WHAT THE TASK REQUIRES:
Print the lines of the data, starting with the first, up to and including the line where "(stmt-CriticalPhenomena-18007). The route's" appears.

DATASET RECORDS:
--------

import Summits.CriticalPhenomena.SAWScalingLimit.Theorems.SAWReversalUpgradeAttachReversalPlateau
import Summits.CriticalPhenomena.SAWScalingLimit.Theorems.SAWReversalUpgradeAttachReversalAssemblyA

/-!
# `AttachReversal` as literally filed depends on an unspecified `Classical.choice`

Route `SAWReversalUpgrade`, item `AttachReversal` (stmt-CriticalPhenomena-18007). The route's
statement quantifies over ALL `γ : DomainSAW D.carrier δ u v`, including the trivial walk `nil` at a
lattice site `u = v` whose mesh point `m` lies OUTSIDE `closure D` (the type allows it: `nil` is a
self-avoiding walk of the discrete domain between any site and itself). For such a walk the
attachment reads `ψ₁ m = Function.invFunOn Φ ℍ̄ m`, which — `m` having no preimage — is the junk
value `J := Classical.choice ‹Nonempty ℂ›`, and the prescribed traces become
`S₁ = {a, b} ∪ Φ (ray through A_e J)` and `S₁' = {a, b} ∪ Φ' (ray through A_e J) = {a, b} ∪
Φ (ray through ι (A_e J))`. These are honest simple arcs from `a` to `b` through `D`, so curves
`c`, `c'` satisfying ALL hypotheses exist, and they have different traces unless `A_e J ∈ iℝ`, i.e.
unless `J ∈ iℝ`.

`AttachReversal_false_of_choice` : if `J` lies in the open upper half-plane off the imaginary axis,
`AttachReversal` is FALSE. Since nothing whatsoever is provable about `Classical.choice ‹Nonempty ℂ›`,
the literal item can be neither proved nor refuted; the repaired statement (extra hypothesis
`meshPoint δ u ∈ closure D.carrier`) is the theorem `attachReversal_repaired` of the Final file.
-/

noncomputable section

open Set Function Filter Topology Complex Metric
open UpperHalfPlane (upperHalfPlaneSet)
open Literature.Probability.RandomPlanarGeometry hiding affineInterp
open Literature.Probability.LatticeModels Literature.Probability.Percolation

namespace Summit.CriticalPhenomena.SAWScalingLimit.Theorems.AttachReversal

/-! ### The attachment data of a constant polyline off the marked points -/

section Const

variable {x y m : ℂ} {Φ : ℂ → ℂ} {e : ℝ} {w₀ : ℂ}

/-- **Constant polyline `R ≡ m`, `m ∉ {x, y}`**: if `Φ` is injective along the ray of the direction
`w₀ = A_e (ψ m)` (at the base point), then `uMid = 0`, `vMid = 1` and the prescribed trace is the
full ray `{x, y} ∪ Φ ((0, ∞) · w₀)`. -/
theorem const_generic_data (hxm : x ≠ m) (hmy : m ≠ y) (hw₀ : squeeze e (hinv Φ m) = w₀)
    (hinj : ∀ s : ℝ, 0 < s → Φ ((s : ℂ) * w₀) = Φ w₀ → s = 1) :
    uMid x y Φ e (fun _ : ℝ => m) = 0 ∧ vMid x y Φ e (fun _ : ℝ => m) = 1 ∧
    attSet x y Φ e (fun _ : ℝ => m) = {x, y} ∪ ((fun s : ℝ => Φ ((s : ℂ) * w₀)) '' Ioi 0) := by
  have hi : lastA x (fun _ : ℝ => m) = 0 := (lastA_firstB_const_snd (y := m) hxm).1
  have hj : firstB y (fun _ : ℝ => m) = 1 := (lastA_firstB_const_fst (x := m) hmy).2
  have hZ : ∀ u, attZ y Φ e (fun _ : ℝ => m) u = Φ w₀ := fun u => by
    rw [attZ_of_ne (show (fun _ : ℝ => m) u ≠ y from hmy), hw₀]
  have hM : midSet x y Φ e (fun _ : ℝ => m) = {Φ w₀} := by
    unfold midSet
    rw [hi, hj, show attZ y Φ e (fun _ : ℝ => m) = fun _ => Φ w₀ from funext hZ]
    exact (nonempty_Icc.2 zero_le_one).image_const (Φ w₀)
  have hp : pAcc x Φ e (fun _ : ℝ => m) = w₀ := by unfold pAcc; exact hw₀
  have hq : qEx y Φ e (fun _ : ℝ => m) = w₀ := by unfold qEx; exact hw₀
  have h1w : Φ (((1:ℝ) : ℂ) * w₀) = Φ w₀ := by rw [Complex.ofReal_one, one_mul]
  have hs : sAcc x y Φ e (fun _ : ℝ => m) = 1 := by
    unfold sAcc
    rw [hp, hM]
    have : {s : ℝ | s ∈ Ioc (0:ℝ) 1 ∧ Φ ((s : ℂ) * w₀) ∈ ({Φ w₀} : Set ℂ)} = {1} := by
      ext s
      simp only [mem_setOf_eq, mem_singleton_iff, mem_Ioc]
      exact ⟨fun h => hinj s h.1.1 h.2, fun h => by subst h; exact ⟨⟨zero_lt_one, le_rfl⟩, h1w⟩⟩
    rw [this, csInf_singleton]
  have hr : rEx x y Φ e (fun _ : ℝ => m) = 1 := by
    unfold rEx
    rw [hq, hM, hj]
    have : {r : ℝ | 1 ≤ r ∧ (fun _ : ℝ => m) (1:ℝ) ≠ y ∧ Φ ((r : ℂ) * w₀) ∈ ({Φ w₀} : Set ℂ)} = {1} := by
      ext r
      simp only [mem_setOf_eq, mem_singleton_iff]
      exact ⟨fun h => hinj r (zero_lt_one.trans_le h.1) h.2.2, fun h => by subst h; exact ⟨le_rfl, hmy, h1w⟩⟩
    rw [this, union_self, csSup_singleton]
  have hu : uMid x y Φ e (fun _ : ℝ => m) = 0 := by
    unfold uMid
    rw [hi, hj, hs, hp]
    have : {u : ℝ | u ∈ Icc (0:ℝ) 1 ∧ attZ y Φ e (fun _ : ℝ => m) u = Φ (((1:ℝ) : ℂ) * w₀)} = Icc 0 1 := by
      ext u; simp only [mem_setOf_eq, hZ u, h1w, and_true]
    rw [this, csInf_Icc zero_le_one]
  have hv : vMid x y Φ e (fun _ : ℝ => m) = 1 := by
    unfold vMid
    rw [hi, hj, hr, hq]
    have h1 : {u : ℝ | u ∈ Icc (0:ℝ) 1 ∧ (fun _ : ℝ => m) (1:ℝ) = y ∧ u = 1} = ∅ := by
      ext u; simp only [mem_setOf_eq, mem_empty_iff_false, iff_false, not_and]
      exact fun _ h _ => hmy h
    have h2 : {u : ℝ | u ∈ Icc (0:ℝ) 1 ∧ (fun _ : ℝ => m) (1:ℝ) ≠ y ∧
        attZ y Φ e (fun _ : ℝ => m) u = Φ (((1:ℝ) : ℂ) * w₀)} = Icc 0 1 := by
      ext u; simp only [mem_setOf_eq, hZ u, h1w, and_true]
      exact ⟨fun h => h.1, fun h => ⟨h, hmy⟩⟩
    rw [h1, h2, empty_union, csSup_Icc zero_le_one]
  refine ⟨hu, hv, ?_⟩
  unfold attSet
  rw [hp, hq, hs, hr, hu, hv, hj, show attZ y Φ e (fun _ : ℝ => m) = fun _ => Φ w₀ from funext hZ,
    (nonempty_Icc.2 zero_le_one).image_const (Φ w₀)]
  ext z
  constructor
  · rintro ((((h | h) | ⟨s, hs, rfl⟩) | h) | ⟨r, hr, rfl⟩)
    · exact Or.inl (Or.inl h)
    · exact Or.inl (Or.inr h)
    · exact Or.inr ⟨s, hs.1, rfl⟩
    · refine Or.inr ⟨1, mem_Ioi.2 zero_lt_one, ?_⟩
      show Φ (((1:ℝ) : ℂ) * w₀) = z
      rw [h1w]; exact (mem_singleton_iff.1 h).symm
    · exact Or.inr ⟨r, zero_lt_one.trans_le hr.1, rfl⟩
  · rintro ((h | h) | ⟨s, hs, rfl⟩)
    · exact Or.inl (Or.inl (Or.inl (Or.inl h)))
    · exact Or.inl (Or.inl (Or.inl (Or.inr h)))
    · rcases le_or_gt s 1 with hs1 | hs1
      · exact Or.inl (Or.inl (Or.inr ⟨s, ⟨hs, hs1⟩, rfl⟩))
      · exact Or.inr ⟨s, ⟨hs1.le, hmy⟩, rfl⟩

end Const

/-! ### A ray of `ℍ` through a uniformizer is a simple arc from `a` to `b` -/

/-- **The image `{a, b} ∪ Φ ((0, ∞) · w)` of a ray of `ℍ` is the range of an injective curve from
`a` to `b` with interior in `D`** (same gluing as the sibling `fallback_curve`, which is the case
`w = i`). -/
theorem ray_curve {D : Set ℂ} {Φ : ℂ → ℂ} {a b w : ℂ} (hab : a ≠ b) (hΦc : ContinuousOn Φ {z : ℂ | 0 ≤ z.im})
    (hinj : InjOn Φ {z : ℂ | 0 ≤ z.im}) (hΦ0 : Φ 0 = a) (hΦD : ∀ z : ℂ, 0 < z.im → Φ z ∈ D)
    (hΦb : ∀ z : ℂ, 0 ≤ z.im → Φ z ≠ b)
    (hΦinf : Tendsto Φ (cocompact ℂ ⊓ 𝓟 {z : ℂ | 0 ≤ z.im}) (𝓝 b)) (hw : 0 < w.im) :
    ∃ c : Curve ℂ, Injective c ∧ c.source = a ∧ c.target = b ∧ (∀ t, c t = a ∨ c t = b ∨ c t ∈ D) ∧
      range c = {a, b} ∪ ((fun s : ℝ => Φ ((s : ℂ) * w)) '' Ioi 0) := by
  have hw' : 0 ≤ w.im := hw.le
  have hw0 : w ≠ 0 := by intro h; rw [h] at hw; simp at hw
  have h0 : Φ (((0 : ℝ) : ℂ) * w) = a := by rw [Complex.ofReal_zero, zero_mul, hΦ0]
  have h1 := arcs_segment hΦc hinj hw' zero_le_one (Or.inl hw0)
  have h2 := arcs_ray hΦc hinj hΦb hΦinf hw' hw0 zero_lt_one
  rw [Complex.ofReal_one] at h1 h2
  have hmeet : (fun s : ℝ => Φ ((s : ℂ) * w)) '' Icc 0 1 ∩
      ((fun r : ℝ => Φ ((r : ℂ) * w)) '' Ici 1 ∪ {b}) ⊆ {Φ ((1 : ℂ) * w)} := by
    rintro x ⟨⟨s, hs, rfl⟩, hx⟩
    rcases hx with ⟨r, hr, hrs⟩ | hxb
    · have h := hinj (ray_im_nonneg hw' (zero_le_one.trans hr)) (ray_im_nonneg hw' hs.1) hrs
      have h' : (r : ℂ) = s := mul_right_cancel₀ hw0 h
      have h'' : r = s := by exact_mod_cast h'
      have hs1 : s = 1 := le_antisymm hs.2 (h'' ▸ hr)
      rw [mem_singleton_iff]
      simp only [hs1, Complex.ofReal_one]
    · exact absurd hxb (hΦb _ (ray_im_nonneg hw' hs.1))
  have h3 := arcs_append h1 (Or.inr h2) hmeet
  rw [h0] at h3
  obtain ⟨c, hc, hcs, hct, hrange⟩ := arcs_exists_curve hab h3
  have htrace : (fun s : ℝ => Φ ((s : ℂ) * w)) '' Icc 0 1 ∪
      ((fun r : ℝ => Φ ((r : ℂ) * w)) '' Ici 1 ∪ {b}) = {a, b} ∪ ((fun s : ℝ => Φ ((s : ℂ) * w)) '' Ioi 0) := by
    ext x
    simp only [mem_union, mem_image, mem_Icc, mem_Ici, mem_singleton_iff, mem_insert_iff, mem_Ioi]
    constructor
    · rintro (⟨s, ⟨hs0, hs1⟩, rfl⟩ | ⟨r, hr, rfl⟩ | rfl)
      · rcases hs0.eq_or_lt with rfl | hpos
        · exact Or.inl (Or.inl h0)
        · exact Or.inr ⟨s, hpos, rfl⟩
      · exact Or.inr ⟨r, zero_lt_one.trans_le hr, rfl⟩
      · exact Or.inl (Or.inr rfl)
    · rintro ((rfl | rfl) | ⟨s, hs, rfl⟩)
      · exact Or.inl ⟨0, ⟨le_rfl, zero_le_one⟩, h0⟩
      · exact Or.inr (Or.inr rfl)
      · rcases le_or_gt s 1 with hs1 | hs1
        · exact Or.inl ⟨s, ⟨hs.le, hs1⟩, rfl⟩
        · exact Or.inr (Or.inl ⟨s, hs1.le, rfl⟩)
  refine ⟨c, hc, hcs, hct, fun t => ?_, by rw [hrange, htrace]⟩
  have ht : c t ∈ range c := ⟨t, rfl⟩
  rw [hrange] at ht
  simp only [mem_union, mem_image, mem_Icc, mem_Ici, mem_singleton_iff] at ht
  rcases ht with ⟨s, ⟨hs0, -⟩, hs⟩ | ⟨r, hr, hrx⟩ | hb
  · rcases hs0.eq_or_lt with rfl | hpos
    · exact Or.inl (hs ▸ h0.symm ▸ rfl)
    · exact Or.inr (Or.inr (hs ▸ hΦD _ (ray_im_pos hw hpos)))
  · exact Or.inr (Or.inr (hrx ▸ hΦD _ (ray_im_pos hw (zero_lt_one.trans_le hr))))
  · exact Or.inr (Or.inl hb)

/-- `ray_curve` for the boundary extension of a chordal uniformizer. -/
theorem ray_curve_bExt {D : DobrushinDomain} {φ : ConformalEquiv upperHalfPlaneSet D.carrier}
    (hφ : D.IsChordalUniformizing φ) {w : ℂ} (hw : 0 < w.im) :
    ∃ c : Curve ℂ, Injective c ∧ c.source = D.pt 0 ∧ c.target = D.pt 1 ∧
      (∀ t, c t = D.pt 0 ∨ c t = D.pt 1 ∨ c t ∈ D.carrier) ∧
      range c = {D.pt 0, D.pt 1} ∪ ((fun s : ℝ => φ.boundaryExtension ((s : ℂ) * w)) '' Ioi 0) :=
  ray_curve (D.pt_injective.ne (by decide)) (continuousOn_boundaryExtension_im_nonneg φ)
    (FaithfulAttach.bext_injOn φ) hφ.boundaryExtension_zero (fun _ hz => FaithfulAttach.bext_mem_carrier φ hz)
    (fun _ hz => FaithfulAttach.bext_ne_pt_one hφ hz) hφ.tendsto_boundaryExtension_cocompact hw

/-- `Φ` is injective along every ray of `ℍ`: `Φ (s w) = Φ w`, `s > 0` forces `s = 1`. -/
theorem ray_param_eq_one {D : DobrushinDomain} (φ : ConformalEquiv upperHalfPlaneSet D.carrier) {w : ℂ}
    (hw : 0 < w.im) (s : ℝ) (hs : 0 < s) (h : φ.boundaryExtension ((s : ℂ) * w) = φ.boundaryExtension w) :
    s = 1 := by
  have hw0 : w ≠ 0 := by intro h'; rw [h'] at hw; simp at hw
  have h1 := FaithfulAttach.bext_injOn φ (ray_im_nonneg hw.le hs.le) hw.le h
  have h2 : (s : ℂ) = 1 := mul_right_cancel₀ hw0 (h1.trans (one_mul w).symm)
  exact_mod_cast h2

--------

EXERCISE ANSWER:
import Summits.CriticalPhenomena.SAWScalingLimit.Theorems.SAWReversalUpgradeAttachReversalPlateau
import Summits.CriticalPhenomena.SAWScalingLimit.Theorems.SAWReversalUpgradeAttachReversalAssemblyA

/-!
# `AttachReversal` as literally filed depends on an unspecified `Classical.choice`

Route `SAWReversalUpgrade`, item `AttachReversal` (stmt-CriticalPhenomena-18007). The route's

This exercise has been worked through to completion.